What information do you look at when reviewing the form?
What challenges do you currently encounter in the review process?
What would your ideal approval/ rejection workflow be?
Insights from Users
Participant
Partner Audit Manager
Determining the validity of responses is my main task, but I end up seeing incomplete forms every day.
Participant
Senior Audit Specialist
Partners reach out to me to ask what the status of their approval is, but I usually don't know either.
Participant
Audit Specialist
There is a huge gap in the process when forms aren't filled out correctly.
Participant
Compliance Project Manager
My biggest priority is ensuring the discount was in fact justified and this process isn't misused.
Participant
Senior Financial Manager
It is very time consuming to request more details from partners over email.
Participant
Financial Manager
Sometimes forms slip through the cracks and we don't find mistakes until the final stages.
05 PROCESS FLOW
After conducting interviews with SAP employees to understand the existing system, I created a flow diagram to highlight where major pain points were in the process.
06 DESIGN STRATEGY
Resolving Pain Points with Design
To establish a design strategy for this product, I needed to translate business objectives into actionable design features. As is the tendency of designers, I went into this project extremely ambitious about all the possible improvements and countless design features that turned out to only be "nice-to-have"s. However, after speaking with the potential user group, I realized that the users actually didn't care about flashy automations or micro interactions. Instead, users simply wanted a straightforward application that wouldn't make their day to day job harder than it already was.
Values of End Users
Transparency of approval process
Next steps required should be clear
"Paper trail" for financial auditing
Information available at a glance
UX Elements
User-friendly status names
Strong visual hierarchy of buttons
Change log of answers/ status
Concise data labeling
07 MVP READY
Live Application
As of October 2023, this application is live in several countries that had the most deals involving discount declarations. While additional features are planned further down the pipeline, this MVP represents the core functionality of the discount declaration form process.
Project Successes
⭐ decreased time on task for revision requests from 10+ minutes to 2 minutes
⭐ shortened processing time from 5-7 days to only 2 days
⭐ eliminated the need for a first reviewer to check that all fields on the PDF were filled
⭐ streamlined approval process as partners are given feedback on insufficient information
08 KEY TAKEWAYS
UX Designers can also be the visionary
During the early product iteration phase, stakeholders did not unanimously agree on the MVP features. While alignment before design is ideal, our role as designers is to help steer towards user-centric choices at all stages.

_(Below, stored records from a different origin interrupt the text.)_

/-- **`u ↦ ∫_{−∞}^{u} χ(u', ∞) du'` is smooth on `(−∞, U₀)`.** [folklore] -/
theorem contDiffOn_integral_futureLimit :
    ContDiffOn ℝ ((⊤ : ℕ∞) : WithTop ℕ∞)
      (fun u' ↦ ∫ x in Iic u', scatFutureLimit M r v₁ (scatteringField hr hM hHd.continuous hHb (data_eq_zero hsupp)) x)
      (Iio U₀) := by
  have hd := fun u (hu : u ∈ Iio U₀) ↦ hasDerivAt_integral_futureLimit hr hM hHd hsupp hHb hR h12 (u := u) hu
  refine (contDiffOn_infty_iff_deriv_of_isOpen isOpen_Iio).2 ⟨fun u hu ↦ (hd u hu).differentiableAt.differentiableWithinAt, ?_⟩
  exact (contDiffOn_futureLimit hr hM hHd hsupp hHb hR).congr fun u hu ↦ (hd u hu).deriv

omit hr in
/-- The constant of the logarithmic error is nonnegative. [folklore] -/
lemma logConst_nonneg (hHb : ∀ v, |H v| ≤ CH) : 0 ≤ logConst M CH v₁ v₂ A := by
  have := data_bound_nonneg hHb
  have := hR.A_nonneg
  have := sqConst_nonneg (v₁ := v₁) (v₂ := v₂) hM hHb h12
  have : 0 ≤ v₂ - v₁ := by linarith
  unfold logConst
  positivity

/-- Integrands `u' ↦ ρ(u',v)^k P(ρ(u',v)) χ(u', ∞)` are integrable on `(−∞, u]`, `u < U₀`. [folklore] -/
lemma integrableOn_inv_pow_mul_eval_mul_futureLimit (k : ℕ) (P : ℝ[X]) {u : ℝ} (hu : u < U₀) (v : ℝ) :
    IntegrableOn (fun u' ↦ (r u' v ^ k)⁻¹ * P.eval (r u' v)⁻¹ *
      scatFutureLimit M r v₁ (scatteringField hr hM hHd.continuous hHb (data_eq_zero hsupp)) u') (Iic u) := by
  set χinf := scatFutureLimit M r v₁ (scatteringField hr hM hHd.continuous hHb (data_eq_zero hsupp)) with hχinf
  obtain ⟨K, hK⟩ := exists_bound_eval_invRadius hr hM P
  have hK0 : 0 ≤ K := (abs_nonneg _).trans (hK 0 0)
  have hint := integrableOn_futureLimit hr hM hHd hsupp hHb hR h12 hu
  have hcont : ContinuousOn (fun u' ↦ (r u' v ^ k)⁻¹ * P.eval (r u' v)⁻¹ * χinf u') (Iic u) := by
    have hcr := continuous_radius_left hr hM v
    have hne : ∀ y, r y v ≠ 0 := fun y ↦ (hr.pos hM.le y v).ne'
    have h1 : Continuous fun u' ↦ (r u' v ^ k)⁻¹ * P.eval (r u' v)⁻¹ :=
      ((hcr.pow _).inv₀ fun y ↦ pow_ne_zero _ (hne y)).mul (P.continuous.comp (hcr.inv₀ hne))
    exact h1.continuousOn.mul ((contDiffOn_futureLimit hr hM hHd hsupp hHb hR).continuousOn.mono
      fun x hx ↦ lt_of_le_of_lt (mem_Iic.1 hx) hu)
  refine Integrable.mono' (hint.norm.const_mul ((r u v ^ k)⁻¹ * K)) (hcont.aestronglyMeasurable measurableSet_Iic) ?_
  refine (ae_restrict_iff' measurableSet_Iic).2 (Eventually.of_forall fun x hx ↦ ?_)
  have h1 : (r x v ^ k)⁻¹ ≤ (r u v ^ k)⁻¹ := inv_radius_pow_le_of_le hr hM (mem_Iic.1 hx) k
  have h0 : 0 ≤ (r x v ^ k)⁻¹ := by have := hr.pos hM.le x v; positivity
  rw [Real.norm_eq_abs, abs_mul, abs_mul, abs_of_nonneg h0, Real.norm_eq_abs]
  have := hK x v
  have h2 : 0 ≤ (r u v ^ k)⁻¹ := by have := hr.pos hM.le u v; positivity
  calc (r x v ^ k)⁻¹ * |P.eval (r x v)⁻¹| * |χinf x| ≤ (r u v ^ k)⁻¹ * K * |χinf x| := by
        gcongr
    _ = (r u v ^ k)⁻¹ * K * |χinf x| := rfl

/-- **The `η`-part of `∂ᵥ^m Ξ`**: `|∫_{−∞}^{u} (∂ᵥ^m(Vχ)(u',v) − ∂ᵥ^m V(u',v) χ(u',∞)) du'| ≤
C/(|u| r(u,v)^{m+4})` for `u < U₀`, `v ≥ v₂` (Leibniz rule: the terms are `∂ᵥ^m V · (χ − χ(·,∞))` and
`∂ᵥ^i V ∂ᵥ^{m−i} χ`, `i < m`, all `O(ρ^{5+m}/|u'|)`; then the `R`-rule). [folklore] -/
theorem abs_integral_eta_le (m : ℕ) :
    ∃ C : ℝ, 0 ≤ C ∧ ∀ u, u < U₀ → ∀ v, v₂ ≤ v →
      |uPrimitive (fun u' v ↦ iteratedDeriv m (fun v' ↦ radialPotential M (r u' v') *
          scatteringField hr hM hHd.continuous hHb (data_eq_zero hsupp) u' v') v -
        iteratedDeriv m (fun v' ↦ radialPotential M (r u' v')) v *
          scatFutureLimit M r v₁ (scatteringField hr hM hHd.continuous hHb (data_eq_zero hsupp)) u') u v| ≤
      C * ((-u)⁻¹ * (r u v ^ (m + 4))⁻¹) := by
  set χ := scatteringField hr hM hHd.continuous hHb (data_eq_zero hsupp) with hχ
  set χinf := scatFutureLimit M r v₁ χ with hχinf
  have hb : ScatBootstrap M r v₁ H χ := scatBootstrap_scatteringField hr hM hHd hsupp hHb
  choose K hK0 hK using fun i ↦ abs_iteratedDeriv_potential_le hr hM i
  obtain ⟨Cb, hCb0, hCb⟩ := abs_iteratedDeriv_le hr hM hHd hsupp hHb hR h12 m
  have hB2 : 0 ≤ sqConst M CH v₁ v₂ := sqConst_nonneg (v₁ := v₁) (v₂ := v₂) hM hHb h12
  set T : ℝ := 2 * M * sqConst M CH v₁ v₂ * K m + ∑ i ∈ Finset.range m, (m.choose i : ℝ) * K i * Cb with hT
  have hT0 : 0 ≤ T := by
    have : 0 ≤ ∑ i ∈ Finset.range m, (m.choose i : ℝ) * K i * Cb :=
      Finset.sum_nonneg fun i _ ↦ mul_nonneg (mul_nonneg (Nat.cast_nonneg _) (hK0 i)) hCb0
    have := hK0 m
    positivity
  refine ⟨2 * T * (((m : ℝ) + 3) + 1)⁻¹, by positivity, fun u hu v hv ↦ ?_⟩
  have hle : ((m : ℕ) : WithTop ℕ∞) ≤ ((⊤ : ℕ∞) : WithTop ℕ∞) := by exact_mod_cast le_top
  -- pointwise bound along the ray
  have hint : ∀ u', u' ≤ u → |iteratedDeriv m (fun v' ↦ radialPotential M (r u' v') * χ u' v') v -
      iteratedDeriv m (fun v' ↦ radialPotential M (r u' v')) v * χinf u'| ≤
      T * (((-u') ^ 1)⁻¹ * (r u' v ^ ((m + 3) + 2))⁻¹) := by
    intro u' hu'
    have hu'U : u' ≤ U₀ := hu'.trans hu.le
    have hu'0 : 0 < -u' := hR.neg_pos hu'U
    have hr0 : 0 < r u' v := hr.pos hM.le u' v
    have hVc : ContDiffAt ℝ m (fun v' ↦ radialPotential M (r u' v')) v :=
      ((contDiff_potential_right hr hM u').of_le hle).contDiffAt
    have hχc : ContDiffAt ℝ m (fun v' ↦ χ u' v') v := ((contDiff_right hr hM hb ScatFam.sol u').of_le hle).contDiffAt
    rw [iteratedDeriv_fun_mul hVc hχc, Finset.sum_range_succ, Nat.choose_self, Nat.cast_one, one_mul,
      Nat.sub_self, iteratedDeriv_zero, add_sub_assoc, ← mul_sub]
    -- the `i = m` term with `χ − χ(·, ∞)`
    have h1 : |iteratedDeriv m (fun v' ↦ radialPotential M (r u' v')) v * (χ u' v - χinf u')| ≤
        2 * M * sqConst M CH v₁ v₂ * K m * ((-u')⁻¹ * (r u' v ^ (m + 5))⁻¹) := by
      rw [abs_mul]
      have ha := hK m u' v
      have hb' := abs_sub_futureLimit_le hr hM hHd hsupp hHb hR h12 hu'U hv
      calc |iteratedDeriv m (fun v' ↦ radialPotential M (r u' v')) v| * |χ u' v - χinf u'|
          ≤ (K m * (r u' v ^ (3 + m))⁻¹) * (2 * M * sqConst M CH v₁ v₂ * ((-u')⁻¹ * (r u' v ^ 2)⁻¹)) :=
            mul_le_mul ha hb' (abs_nonneg _) (mul_nonneg (hK0 m) (by positivity))
        _ = 2 * M * sqConst M CH v₁ v₂ * K m * ((-u')⁻¹ * ((r u' v ^ (3 + m))⁻¹ * (r u' v ^ 2)⁻¹)) := by ring
        _ = 2 * M * sqConst M CH v₁ v₂ * K m * ((-u')⁻¹ * (r u' v ^ (m + 5))⁻¹) := by
            rw [← mul_inv, ← pow_add, show 3 + m + 2 = m + 5 by ring]
    -- the terms `i < m`
    have h2 : ∀ i ∈ Finset.range m, |(m.choose i : ℝ) * iteratedDeriv i (fun v' ↦ radialPotential M (r u' v')) v *
        iteratedDeriv (m - i) (fun v' ↦ χ u' v') v| ≤ (m.choose i : ℝ) * K i * Cb * ((-u')⁻¹ * (r u' v ^ (m + 5))⁻¹) := by
      intro i hi
      have him : i < m := Finset.mem_range.1 hi
      rw [abs_mul, abs_mul, Nat.abs_cast]
      have ha := hK i u' v
      have hb' := hCb (m - i) (by omega) (by omega) u' hu'U v hv
      calc (m.choose i : ℝ) * |iteratedDeriv i (fun v' ↦ radialPotential M (r u' v')) v| *
            |iteratedDeriv (m - i) (fun v' ↦ χ u' v') v|
          ≤ (m.choose i : ℝ) * (K i * (r u' v ^ (3 + i))⁻¹) * (Cb * ((-u')⁻¹ * (r u' v ^ (m - i + 2))⁻¹)) :=
            mul_le_mul (mul_le_mul_of_nonneg_left ha (Nat.cast_nonneg _)) hb' (abs_nonneg _)
              (mul_nonneg (Nat.cast_nonneg _) (mul_nonneg (hK0 i) (by positivity)))
        _ = (m.choose i : ℝ) * K i * Cb * ((-u')⁻¹ * ((r u' v ^ (3 + i))⁻¹ * (r u' v ^ (m - i + 2))⁻¹)) := by ring
        _ = (m.choose i : ℝ) * K i * Cb * ((-u')⁻¹ * (r u' v ^ (m + 5))⁻¹) := by
            rw [← mul_inv, ← pow_add]; congr 4; omega
    refine (abs_add_le _ _).trans ?_
    refine (add_le_add ((Finset.abs_sum_le_sum_abs _ _).trans (Finset.sum_le_sum h2)) h1).trans (le_of_eq ?_)
    rw [← Finset.sum_mul, pow_one, show (m + 3) + 2 = m + 5 by ring]
    ring
  -- the `R`-rule
  have hR' := abs_uPrimitive_le_R hr hM hR (C := T) (a := 1) (b := m + 3) hu.le (h12.trans hv)
    (h := fun u' v ↦ iteratedDeriv m (fun v' ↦ radialPotential M (r u' v') * χ u' v') v -
      iteratedDeriv m (fun v' ↦ radialPotential M (r u' v')) v * χinf u') hint
  refine hR'.trans (le_of_eq ?_)
  push_cast
  rw [pow_one, show m + 3 + 1 = m + 4 by ring, mul_inv]
  ring

/-- **The higher-order part of `∂ᵥ^m V`**: with `∂ᵥ^m V = ρ^{3+m} S_m(ρ)`,
`|∫_{−∞}^{u} ρ^{3+m} (S_m(ρ) − S_m(0)) χ(u', ∞) du'| ≤ C/(|u| r(u,v)^{m+4})` for `u < U₀` (all `v`; the
`U`-rule with `|χ(u', ∞)| ≤ B₂/u'²`). [folklore] -/
theorem abs_integral_cofactor_sub_le (m : ℕ) :
    ∃ K₀ : ℝ, 0 ≤ K₀ ∧ ∀ u, u < U₀ → ∀ v,
      |uPrimitive (fun u' v ↦ (r u' v ^ (3 + m))⁻¹ *
        ((vDerivCofactor M 3 (C (2 * M) - C (4 * M ^ 2) * X) m).eval (r u' v)⁻¹ -
          (vDerivCofactor M 3 (C (2 * M) - C (4 * M ^ 2) * X) m).eval 0) *
        scatFutureLimit M r v₁ (scatteringField hr hM hHd.continuous hHb (data_eq_zero hsupp)) u') u v| ≤
      K₀ * ((-u)⁻¹ * (r u v ^ (m + 4))⁻¹) := by
  set S := vDerivCofactor M 3 (C (2 * M) - C (4 * M ^ 2) * X) m with hS
  set χinf := scatFutureLimit M r v₁ (scatteringField hr hM hHd.continuous hHb (data_eq_zero hsupp)) with hχinf
  obtain ⟨K, hK0, hK⟩ := exists_abs_eval_sub_eval_zero_le hr hM S
  have hB2 : 0 ≤ sqConst M CH v₁ v₂ := sqConst_nonneg (v₁ := v₁) (v₂ := v₂) hM hHb h12
  refine ⟨K * sqConst M CH v₁ v₂, by positivity, fun u hu v ↦ ?_⟩
  have hint : ∀ u', u' ≤ u → |(r u' v ^ (3 + m))⁻¹ * (S.eval (r u' v)⁻¹ - S.eval 0) * χinf u'| ≤
      K * sqConst M CH v₁ v₂ * (((-u') ^ (0 + 2))⁻¹ * (r u' v ^ (m + 4))⁻¹) := by
    intro u' hu'
    have hu'U : u' ≤ U₀ := hu'.trans hu.le
    have hr0 : 0 < r u' v := hr.pos hM.le u' v
    have h1 := hK u' v
    have h2 : |χinf u'| ≤ sqConst M CH v₁ v₂ * (u' ^ 2)⁻¹ := abs_futureLimit_le hr hM hHd hsupp hHb hR h12 hu'U
    rw [abs_mul, abs_mul, abs_of_pos (by positivity : (0 : ℝ) < (r u' v ^ (3 + m))⁻¹)]
    calc (r u' v ^ (3 + m))⁻¹ * |S.eval (r u' v)⁻¹ - S.eval 0| * |χinf u'|
        ≤ (r u' v ^ (3 + m))⁻¹ * (K * (r u' v)⁻¹) * (sqConst M CH v₁ v₂ * (u' ^ 2)⁻¹) :=
          mul_le_mul (mul_le_mul_of_nonneg_left h1 (by positivity)) h2 (abs_nonneg _) (by positivity)
      _ = K * sqConst M CH v₁ v₂ * ((u' ^ 2)⁻¹ * ((r u' v ^ (3 + m))⁻¹ * (r u' v)⁻¹)) := by ring
      _ = K * sqConst M CH v₁ v₂ * (((-u') ^ (0 + 2))⁻¹ * (r u' v ^ (m + 4))⁻¹) := by
          rw [← mul_inv, ← pow_succ, show 3 + m + 1 = m + 4 by ring, zero_add, neg_sq]
  have hU := abs_uPrimitive_le_U hr hM hR (C := K * sqConst M CH v₁ v₂) (a := 0) (b := m + 4) hu.le (v := v)
    (h := fun u' v ↦ (r u' v ^ (3 + m))⁻¹ * (S.eval (r u' v)⁻¹ - S.eval 0) * χinf u') hint
  refine hU.trans (le_of_eq ?_)
  norm_num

Any research is better than none
In my initial user interviews, much of the feedback led to more confusion because I lacked project context. However, resolving these questions with research made user pain points even more clear.
User Assistance is crucial in onboarding
When designing UI for complex processes, the quality of UI text is crucial. Concise help texts and consistent terminology are key for smooth navigation, even for power users.